Il appert de cette définition du signe triadique qu'elle mélange à la fois le processus de signification et le processus de symbolisation. Dans la première partie de la définition, il est dit que le premier renvoie à son second ; il s'agit là du mouvement de la dénotation privilégié par la doctrine saussurienne. Mais quand il est ajouté que cette première relation doit être capable de déterminer un troisième qui interprète la première relation, nous sommes dans un processus de symbolisation qui s'articule sur un renvoi de chose à choses.

L'analyse de Michel LE GUERN confirme ce système de renvois quand il entend par symbole la possibilité pour un signifié de devenir le signifiant d'autre chose et ainsi de suite :

« On pourra donc dire qu'il y a symbole quand le signifié normal du mot employé fonctionne comme signifiant d'un second signifié qui sera l'objet symbolisé ». (1972, p. 40)

C'est de cette manière que la « balance » est prise pour le symbole de la justice parce que le signifié de la balance devient justement l'expression de la notion de justice en ce que ce signifié peut être compris comme une objectivité mécanique de tout ce qui est présenté sur la balance, et ce signifié est défini par la symbolisation comme immanente à la justice. Si le processus relève purement de la signification, on voit mal comment quelque chose qui est déjà défini par les dictionnaires - donc par convention sociale - comme étant un instrument de mesure des massifs pour en faciliter notamment le commerce, peut renvoyer à la justice de manière stable comme s'il s'agissait d'une signification.
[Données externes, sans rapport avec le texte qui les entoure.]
/-! ### `θ, θ₄, θ₁₆` transform alike under `γ` with `64 ∣ c` -/

/-- For `γ = (a b; c d)` with `64 ∣ c`: `θ_s(γz) = j(γ, z) θ_s(z)` for `s = 1, 4, 16` (the symbols
`(1/d) = (4/d) = (16/d) = 1`). [cite: Tunnell1983Congruent, p. 326] -/
theorem thetaMul_smul_eq_thetaFactor_mul {s : ℕ} (hs : s = 1 ∨ s = 4 ∨ s = 16) {γ : SL(2, ℤ)}
    (h64 : (64 : ℤ) ∣ γ 1 0) (z : ℍ) :
    thetaMul s (γ • z) = thetaFactor (γ 1 0) (γ 1 1) z * thetaMul s z := by
  have hodd : Odd (γ 1 1 : ℤ) :=
    odd_d_of_even_c (even_iff_two_dvd.mpr ((show (2 : ℤ) ∣ 64 by norm_num).trans h64))
  have hn : Odd (γ 1 1 : ℤ).natAbs := Int.natAbs_odd.mpr hodd
  rcases hs with rfl | rfl | rfl
  · rw [thetaMul_smul one_pos ((show (4 * (1 : ℕ) : ℤ) ∣ 64 by norm_num).trans h64) z,
      Nat.cast_one, jacobiSym.one_left, Int.cast_one, one_mul]
  · rw [thetaMul_smul (by norm_num) ((show (4 * (4 : ℕ) : ℤ) ∣ 64 by norm_num).trans h64) z,
      show ((4 : ℕ) : ℤ) = 4 ^ 1 * 1 by norm_num, jacobiSym_four_pow_mul hn, jacobiSym.one_left,
      Int.cast_one, one_mul]
  · rw [thetaMul_smul (by norm_num) ((show (4 * (16 : ℕ) : ℤ) ∣ 64 by norm_num).trans h64) z,
      show ((16 : ℕ) : ℤ) = 16 by norm_num, jacobiSym_sixteen hn, Int.cast_one, one_mul]

/-- **`θ(γz + 1/8) = j(γ, z) θ(z + 1/8)`** for `γ ∈ SL₂(ℤ)` with `64 ∣ c` (any sign of `c`).
[folklore] -/
theorem thetaMul_one_vadd_eighth_smul {γ : SL(2, ℤ)} (h64 : (64 : ℤ) ∣ γ 1 0) (z : ℍ) :
    thetaMul 1 ((8⁻¹ : ℝ) +ᵥ (γ • z)) =
      thetaFactor (γ 1 0) (γ 1 1) z * thetaMul 1 ((8⁻¹ : ℝ) +ᵥ z) := by
  rw [thetaMul_one_vadd_eighth, thetaMul_one_vadd_eighth,
    thetaMul_smul_eq_thetaFactor_mul (Or.inl rfl) h64,
    thetaMul_smul_eq_thetaFactor_mul (Or.inr (Or.inl rfl)) h64,
    thetaMul_smul_eq_thetaFactor_mul (Or.inr (Or.inr rfl)) h64]
  ring

/-- `θ(· + 1/8)` does not vanish identically: at `z₀ = i - 1/8` it is `θ(i) ≠ 0`. [folklore] -/
theorem thetaMul_one_vadd_eighth_ne_zero :
    thetaMul 1 ((8⁻¹ : ℝ) +ᵥ ((-8⁻¹ : ℝ) +ᵥ UpperHalfPlane.I)) ≠ 0 := by
  rw [vadd_vadd, show (8⁻¹ : ℝ) + -8⁻¹ = 0 by ring, zero_vadd, thetaMul_one_eq_shimuraTheta]
  exact shimuraTheta_I_ne_zero

/-! ### The conjugate `τγτ⁻¹`, `τ = (1 1/8; 0 1)` -/

section TauConj

variable {γ : SL(2, ℤ)}

/-- `8 ∣ a - d` for `(a b; c d) ∈ SL₂(ℤ)` with `8 ∣ c`: `a(a - d) = a² - 1 - bc` and `a² ≡ 1 (mod 8)`
for odd `a`. [folklore] -/
theorem eight_dvd_a_sub_d (h8 : (8 : ℤ) ∣ γ 1 0) : (8 : ℤ) ∣ γ 0 0 - γ 1 1 := by
  have hdet := det_eq_one' γ
  obtain ⟨e, he⟩ := h8
  have hodd : Odd (γ 0 0 : ℤ) := by
    have : Odd ((γ 0 0 : ℤ) * γ 1 1) := by
      rw [show (γ 0 0 : ℤ) * γ 1 1 = 2 * (4 * e * γ 0 1) + 1 by
        rw [he] at hdet; linear_combination hdet]
      exact odd_two_mul_add_one _
    exact (Int.odd_mul.mp this).1
  obtain ⟨m, hm⟩ := hodd
  obtain ⟨u, hu⟩ := Int.even_mul_succ_self m
  -- `a (a - d) = a² - ad = a² - 1 - bc`, `a² - 1 = 4 m (m + 1) = 8u`
  have h1 : (8 : ℤ) ∣ γ 0 0 * (γ 0 0 - γ 1 1) := by
    refine ⟨u - γ 0 1 * e, ?_⟩
    have : (γ 0 0 : ℤ) * (γ 0 0 - γ 1 1) = (γ 0 0) ^ 2 - 1 - γ 0 1 * γ 1 0 := by
      linear_combination (-1 : ℤ) * hdet
    rw [this, he, hm]
    linear_combination 4 * hu
  have hcop : IsCoprime (8 : ℤ) (γ 0 0) := by
    rw [hm, show (8 : ℤ) = 2 ^ 3 by norm_num]
    exact IsCoprime.pow_left ⟨-m, 1, by ring⟩
  exact hcop.dvd_of_dvd_mul_left h1

/-- **`τγτ⁻¹` for `τ = (1 1/8; 0 1)` and `128 ∣ c`**: the integral matrix
`(a + c/8, b - (a-d)/8 - c/64; c, d - c/8)` of determinant `1`. [folklore] -/
def tauConj (γ : SL(2, ℤ)) (h128 : (128 : ℤ) ∣ γ 1 0) : SL(2, ℤ) :=
  ⟨!![γ 0 0 + γ 1 0 / 8, γ 0 1 - (γ 0 0 - γ 1 1) / 8 - γ 1 0 / 64; γ 1 0, γ 1 1 - γ 1 0 / 8], by
    have hdet := det_eq_one' γ
    obtain ⟨e, he⟩ := h128
    obtain ⟨u, hu⟩ := eight_dvd_a_sub_d ((show (8 : ℤ) ∣ 128 by norm_num).trans ⟨e, he⟩)
    have e8 : (γ 1 0 : ℤ) / 8 = 16 * e := by rw [he]; omega
    have e64 : (γ 1 0 : ℤ) / 64 = 2 * e := by rw [he]; omega
    have eu : ((γ 0 0 : ℤ) - γ 1 1) / 8 = u := by rw [hu]; omega
    rw [Matrix.det_fin_two_of, e8, e64, eu]
    linear_combination hdet - 16 * e * hu + (u + 2 * e) * he⟩

variable (h128 : (128 : ℤ) ∣ γ 1 0)

/-- Lower-left entry of `τγτ⁻¹`: `c`. [folklore] -/
theorem tauConj_apply_10 : (tauConj γ h128 1 0 : ℤ) = γ 1 0 := rfl

/-- Lower-right entry of `τγτ⁻¹`: `d - c/8`. [folklore] -/
theorem tauConj_apply_11 : (tauConj γ h128 1 1 : ℤ) = γ 1 1 - γ 1 0 / 8 := rfl

/-- Upper-left entry of `τγτ⁻¹`: `a + c/8`. [folklore] -/
theorem tauConj_apply_00 : (tauConj γ h128 0 0 : ℤ) = γ 0 0 + γ 1 0 / 8 := rfl

/-- Upper-right entry of `τγτ⁻¹`: `b - (a-d)/8 - c/64`. [folklore] -/
theorem tauConj_apply_01 : (tauConj γ h128 0 1 : ℤ) = γ 0 1 - (γ 0 0 - γ 1 1) / 8 - γ 1 0 / 64 := rfl

/-- `τγτ⁻¹ ∈ Γ₀(128)` (same lower-left entry). [folklore] -/
theorem tauConj_mem_Gamma0 : tauConj γ h128 ∈ Gamma0 128 := by
  rw [Gamma0_mem, tauConj_apply_10]
  obtain ⟨e, he⟩ := h128
  rw [he]
  push_cast
  rw [show (128 : ZMod 128) = 0 from rfl, zero_mul]

/-- `d(τγτ⁻¹) = d - 16(c/128)`: the new `d` differs from `d` by a multiple of `16`. [folklore] -/
theorem tauConj_apply_11_eq : ∃ e : ℤ, γ 1 0 = 128 * e ∧ (tauConj γ h128 1 1 : ℤ) = γ 1 1 - 16 * e := by
  obtain ⟨e, he⟩ := h128
  refine ⟨e, he, ?_⟩
  rw [tauConj_apply_11, he]
  omega

/-- **`τγτ⁻¹ (z + 1/8) = γz + 1/8`.** [folklore] -/
theorem tauConj_smul_vadd (z : ℍ) :
    tauConj γ h128 • ((8⁻¹ : ℝ) +ᵥ z) = (8⁻¹ : ℝ) +ᵥ (γ • z) := by
  obtain ⟨e, he⟩ := h128
  obtain ⟨u, hu⟩ := eight_dvd_a_sub_d ((show (8 : ℤ) ∣ 128 by norm_num).trans ⟨e, he⟩)
  have e8 : (γ 1 0 : ℤ) / 8 = 16 * e := by rw [he]; omega
  have e64 : (γ 1 0 : ℤ) / 64 = 2 * e := by rw [he]; omega
  have eu : ((γ 0 0 : ℤ) - γ 1 1) / 8 = u := by rw [hu]; omega
  apply UpperHalfPlane.ext
  rw [coe_smul_eq', coe_vadd, coe_vadd, coe_smul_eq', tauConj_apply_00, tauConj_apply_01,
    tauConj_apply_10, tauConj_apply_11, e8, e64, eu,
    show (((8⁻¹ : ℝ)) : ℂ) = (8 : ℂ)⁻¹ by norm_num]
  have hden : ((γ 1 0 : ℤ) : ℂ) * z + ((γ 1 1 : ℤ) : ℂ) ≠ 0 := sl_denom_ne_zero γ z
  have hec : ((γ 1 0 : ℤ) : ℂ) = 128 * (e : ℂ) := by exact_mod_cast he
  have huc : ((γ 0 0 : ℤ) : ℂ) - ((γ 1 1 : ℤ) : ℂ) = 8 * (u : ℂ) := by exact_mod_cast hu
  push_cast
  have hden_eq : ((γ 1 0 : ℤ) : ℂ) * ((8 : ℂ)⁻¹ + z) + (((γ 1 1 : ℤ) : ℂ) - 16 * e) =
      ((γ 1 0 : ℤ) : ℂ) * z + ((γ 1 1 : ℤ) : ℂ) := by
    linear_combination (8 : ℂ)⁻¹ * hec
  have hnum : (((γ 0 0 : ℤ) : ℂ) + 16 * e) * ((8 : ℂ)⁻¹ + z) + (((γ 0 1 : ℤ) : ℂ) - u - 2 * e) =
      (((γ 1 0 : ℤ) : ℂ) * z + ((γ 1 1 : ℤ) : ℂ)) / 8 + (((γ 0 0 : ℤ) : ℂ) * z + ((γ 0 1 : ℤ) : ℂ)) := by
    linear_combination (1 / 8 : ℂ) * huc + (-(z : ℂ) / 8) * hec
  rw [hden_eq, hnum]
  field_simp

end TauConj

/-! ### Compatibility of the automorphy factor with the translation -/

/-- The square-root arguments agree: `c (z + 1/8) + (d - c/8) = c z + d`. [folklore] -/
theorem linear_vadd_eighth {c d : ℤ} (h8 : (8 : ℤ) ∣ c) (z : ℍ) :
    (c : ℂ) * (((8⁻¹ : ℝ) +ᵥ z : ℍ) : ℂ) + ((d - c / 8 : ℤ) : ℂ) = (c : ℂ) * z + d := by
  obtain ⟨e, rfl⟩ := h8
  rw [coe_vadd, show ((8 : ℤ) * e) / 8 = e by omega]
  push_cast
  ring

/-- `j(τγτ⁻¹, z + 1/8)` is a constant multiple of `j(γ, z)`: both are multiples of `√(cz + d)`.
[folklore] -/
theorem thetaFactor_tauConj_eq_const_mul {γ : SL(2, ℤ)} (h128 : (128 : ℤ) ∣ γ 1 0) (z : ℍ) :
    thetaFactor (tauConj γ h128 1 0) (tauConj γ h128 1 1) ((8⁻¹ : ℝ) +ᵥ z) =
      ((thetaEps (γ 1 1 - γ 1 0 / 8))⁻¹ * (shimuraSymbol (γ 1 0) (γ 1 1 - γ 1 0 / 8) : ℂ) *
        ((thetaEps (γ 1 1))⁻¹ * (shimuraSymbol (γ 1 0) (γ 1 1) : ℂ))⁻¹) *
      thetaFactor (γ 1 0) (γ 1 1) z := by
  have h8 : (8 : ℤ) ∣ γ 1 0 := (show (8 : ℤ) ∣ 128 by norm_num).trans h128
  rw [tauConj_apply_10, tauConj_apply_11, thetaFactor, thetaFactor, linear_vadd_eighth h8 z]
  have hε : thetaEps (γ 1 1) ≠ 0 := thetaEps_ne_zero _
  have hε' : thetaEps (γ 1 1 - γ 1 0 / 8) ≠ 0 := thetaEps_ne_zero _
  have hs : (shimuraSymbol (γ 1 0) (γ 1 1) : ℂ) ≠ 0 := by
    have h1 := shimuraSymbol_sq (gcd_c_d_eq_one γ)
    have : shimuraSymbol (γ 1 0) (γ 1 1) ≠ 0 := fun h0 ↦ by rw [h0] at h1; norm_num at h1
    exact_mod_cast this
  field_simp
Autrement dit, la question qui va nous guider maintenant est de savoir pourquoi la symbolisation se greffe de manière parasite sur la signification. C'est une question qui n'est pas triviale en considérant que le principe d'économie inscrit dans la double articulation du langage a pour but d'éviter la surcharge de la mémoire alors que paradoxalement le symbole dédouble littéralement la signification en ajoutant à côté de la relation signifiant / signifié une autre : le symbolisant et le symbolisé.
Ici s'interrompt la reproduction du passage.